/-! ## The wall -/

/-- **Quasi-polynomial abc on the cell `ω(abc) ≤ 3` (including its balanced part).**
Hypotheses = the archimedean and the two `p`-adic linear-forms bounds of `Pasten.arch_bound`,
`Pasten.padic_bound_a`, `Pasten.padic_bound_c` at threshold `N = 0` (`theta_zero_eq`), stated verbatim
in abc language as in route NegOmegaAtlas's supports `UnbalancedQuasiPolynomial` /
`PrimeFloorBoundedOmega`.  Conclusion: `log c ≤ (16K⁴/(log 2)²)·(∏_{p ∣ abc} log p)·log max(e, 2 log c)`
whenever `ω(abc) ≤ 3`.  Proof: if `min(a,b) = 1`, the archimedean bound alone; otherwise `a, b, c` are
prime powers and the even one is `2^k`, the 2-adic bound gives `k log 2 < Θ·(2/log 2)(log 2 + Y)`, and
either the even term is `c`, or it dominates the other summand (`c < 2^(k+1)`), or it is the small term
of the archimedean bound. [folklore] -/
theorem threeSlot_quasiPolynomial (K : ℝ) (hK : 1 ≤ K)
    (hArch : ∀ a b c : ℕ, IsABCTriple a b c →
      Real.log c - Real.log a < K ^ ((b * c).primeFactors.card + 1) *
        (∏ p ∈ (b * c).primeFactors, Real.log p) * Real.log (max (Real.exp 1) (2 * Real.log c)))
    (hPa : ∀ a b c : ℕ, IsABCTriple a b c → ∀ p : ℕ, p.Prime → p ∣ a →
      (a.factorization p : ℝ) * Real.log p < K ^ ((b * c).primeFactors.card + 1) *
        (∏ q ∈ (b * c).primeFactors, Real.log q) *
        ((p / Real.log p) * (Real.log p + Real.log (max (Real.exp 1) (2 * Real.log c)))))
    (hPc : ∀ a b c : ℕ, IsABCTriple a b c → 1 < a * b → ∀ p : ℕ, p.Prime → p ∣ c →
      (c.factorization p : ℝ) * Real.log p < K ^ ((a * b).primeFactors.card + 1) *
        (∏ q ∈ (a * b).primeFactors, Real.log q) *
        ((p / Real.log p) * (Real.log p + Real.log (max (Real.exp 1) (2 * Real.log c))))) :
    ∀ a b c : ℕ, IsABCTriple a b c → (a * b * c).primeFactors.card ≤ 3 →
      Real.log c ≤ (16 * K ^ 4 / Real.log 2 ^ 2) * (∏ p ∈ (a * b * c).primeFactors, Real.log p) *
        Real.log (max (Real.exp 1) (2 * Real.log c)) := by
  have hl2 : 0 < Real.log 2 := Real.log_pos one_lt_two
  -- KEY STEP, for a triple whose even term is `a` or `c`.
  have key : ∀ a b c : ℕ, IsABCTriple a b c → (a * b * c).primeFactors.card ≤ 3 → (2 ∣ a ∨ 2 ∣ c) →
      Real.log c ≤ (16 * K ^ 4 / Real.log 2 ^ 2) * (∏ p ∈ (a * b * c).primeFactors, Real.log p) *
        Real.log (max (Real.exp 1) (2 * Real.log c)) := by
    intro a b c h hω h2
    have hprimes : ∀ p ∈ (a * b * c).primeFactors, p.Prime :=
      fun p hp => Nat.prime_of_mem_primeFactors hp
    set L : ℝ := ∏ p ∈ (a * b * c).primeFactors, Real.log p with hLdef
    set Y : ℝ := Real.log (max (Real.exp 1) (2 * Real.log c)) with hYdef
    have hY : 1 ≤ Y := one_le_log_max_exp _
    have hY0 : 0 ≤ Y := zero_le_one.trans hY
    have hLpos : 0 < L := prod_log_primeFactors_pos _
    have hconst := real_constants hK hLpos hY
    have hnn1 : 0 ≤ K ^ 4 * L * Y := by positivity
    have hnn2 : 0 ≤ (4 * K ^ 3 / Real.log 2 ^ 2) * L * Y := by positivity
    have hnn3 : 0 ≤ (K ^ 3 / Real.log 2) * L * Y := by positivity
    have hnn4 : 0 ≤ L * Y := by positivity
    obtain ⟨ha, hb, habc, hcop⟩ := h
    have hc : 0 < c := by omega
    have habc0 : a * b * c ≠ 0 := by positivity
    have h2abc : 2 ∣ a * b * c := by
      rcases h2 with h2 | h2
      · exact Dvd.dvd.mul_right (Dvd.dvd.mul_right h2 b) c
      · exact Dvd.dvd.mul_left h2 (a * b)
    have hL2 : Real.log 2 ≤ L :=
      log_two_le_prod_log hprimes (Nat.mem_primeFactors.mpr ⟨Nat.prime_two, h2abc, habc0⟩)
    have hLY : Real.log 2 ≤ L * Y := by nlinarith
    by_cases hmin : a = 1 ∨ b = 1
    · -- UNBALANCED CORNER `min(a,b) = 1`: the archimedean bound alone.
      rcases hmin with rfl | rfl
      · have hA := hArch 1 b c ⟨ha, hb, habc, hcop⟩
        rw [Nat.cast_one, Real.log_one, sub_zero] at hA
        have hbc : (b * c).primeFactors = (1 * b * c).primeFactors := by rw [one_mul]
        rw [hbc] at hA
        have := real_unbalanced_step (D := Real.log c) hK hLpos hY hω hA
        linarith
      · have hA := hArch 1 a c (IsABCTriple.swap ⟨ha, hb, habc, hcop⟩)
        rw [Nat.cast_one, Real.log_one, sub_zero] at hA
        have hac : (a * c).primeFactors = (a * 1 * c).primeFactors := by rw [mul_one]
        rw [hac] at hA
        have := real_unbalanced_step (D := Real.log c) hK hLpos hY hω hA
        linarith
    · -- BALANCED PART: `a, b ≥ 2`, so `a, b, c` are prime powers and the even one is `2^k`.
      push Not at hmin
      have ha2 : 2 ≤ a := by omega
      have hb2 : 2 ≤ b := by omega
      obtain ⟨hca, -, hcc⟩ := card_primeFactors_eq_one_of_le_three ⟨ha, hb, habc, hcop⟩ ha2 hb2 hω
      rcases h2 with h2a | h2c
      · -- the even term is the summand `a = 2^k`
        obtain ⟨hapf, hloga⟩ := primeFactors_eq_and_log_eq_of_card_eq_one ha.ne' hca h2a
        -- 2-adic bound on `k`
        have hP := hPa a b c ⟨ha, hb, habc, hcop⟩ 2 Nat.prime_two h2a
        simp only [Nat.cast_ofNat] at hP
        obtain ⟨hU, hD⟩ := primeFactors_abc_eq_union ⟨ha, hb, habc, hcop⟩
        have hLsplit : L = Real.log 2 * ∏ p ∈ (b * c).primeFactors, Real.log p := by
          rw [hLdef, hU, Finset.prod_union hD, hapf, Finset.prod_singleton, Nat.cast_ofNat]
        have hPeq : ∏ p ∈ (b * c).primeFactors, Real.log p = L / Real.log 2 := by
          rw [hLsplit]; field_simp
        have hcardbc : (b * c).primeFactors.card ≤ 2 := by
          have : (a * b * c).primeFactors.card = 1 + (b * c).primeFactors.card := by
            rw [hU, Finset.card_union_of_disjoint hD, hca]
          omega
        rw [hPeq] at hP
        have hk := real_two_adic_step hK hLpos hY hcardbc hP
        rcases le_or_gt a b with hab | hab
        · -- `a ≤ b`: `a` is the small term of the archimedean bound
          have hA := hArch a b c ⟨ha, hb, habc, hcop⟩
          rw [hPeq] at hA
          have hA' := real_arch_step hK hLpos hY hcardbc hA
          rw [hloga] at hA'
          linarith
        · -- `b < a`: then `c = a + b < 2a = 2^(k+1)`
          have hc2a : (c : ℝ) < 2 * a := by exact_mod_cast (show c < 2 * a by omega)
          have ha0 : (0 : ℝ) < a := by exact_mod_cast ha
          have hlogc : Real.log c < Real.log 2 + (a.factorization 2 : ℕ) * Real.log 2 := by
            rw [← hloga, ← Real.log_mul (by norm_num) ha0.ne']
            exact Real.log_lt_log (by exact_mod_cast hc) hc2a
          linarith
      · -- the even term is `c = 2^k`
        obtain ⟨hcpf, hlogc⟩ := primeFactors_eq_and_log_eq_of_card_eq_one hc.ne' hcc h2c
        have hab1 : 1 < a * b := by
          have : 2 * 2 ≤ a * b := Nat.mul_le_mul ha2 hb2
          omega
        have hP := hPc a b c ⟨ha, hb, habc, hcop⟩ hab1 2 Nat.prime_two h2c
        simp only [Nat.cast_ofNat] at hP
        obtain ⟨hU, hD⟩ := primeFactors_abc_eq_union' ⟨ha, hb, habc, hcop⟩
        have hLsplit : L = (∏ p ∈ (a * b).primeFactors, Real.log p) * Real.log 2 := by
          rw [hLdef, hU, Finset.prod_union hD, hcpf, Finset.prod_singleton, Nat.cast_ofNat]
        have hPeq : ∏ p ∈ (a * b).primeFactors, Real.log p = L / Real.log 2 := by
          rw [hLsplit]; field_simp
        have hcardab : (a * b).primeFactors.card ≤ 2 := by
          have : (a * b * c).primeFactors.card = (a * b).primeFactors.card + 1 := by
            rw [hU, Finset.card_union_of_disjoint hD, hcc]
          omega
        rw [hPeq] at hP
        have hk := real_two_adic_step hK hLpos hY hcardab hP
        rw [hlogc]
        linarith
  -- MAIN: the even term is `a`, `b` or `c`; if it is `b`, swap the summands.
  intro a b c h hω
  rcases two_dvd_abc h with h2 | h2 | h2
  · exact key a b c h hω (Or.inl h2)
  · have hswap : b * a * c = a * b * c := by ring
    have := key b a c h.swap (by rw [hswap]; exact hω) (Or.inl h2)
    rwa [hswap] at this
  · exact key a b c h hω (Or.inr h2)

* * *

Exercise:
Lines with "hswap": find them in the data and copy each one.

Response box:
  · have hswap : b * a * c = a * b * c := by ring
    have := key b a c h.swap (by rw [hswap]; exact hω) (Or.inl h2)
    rwa [hswap] at this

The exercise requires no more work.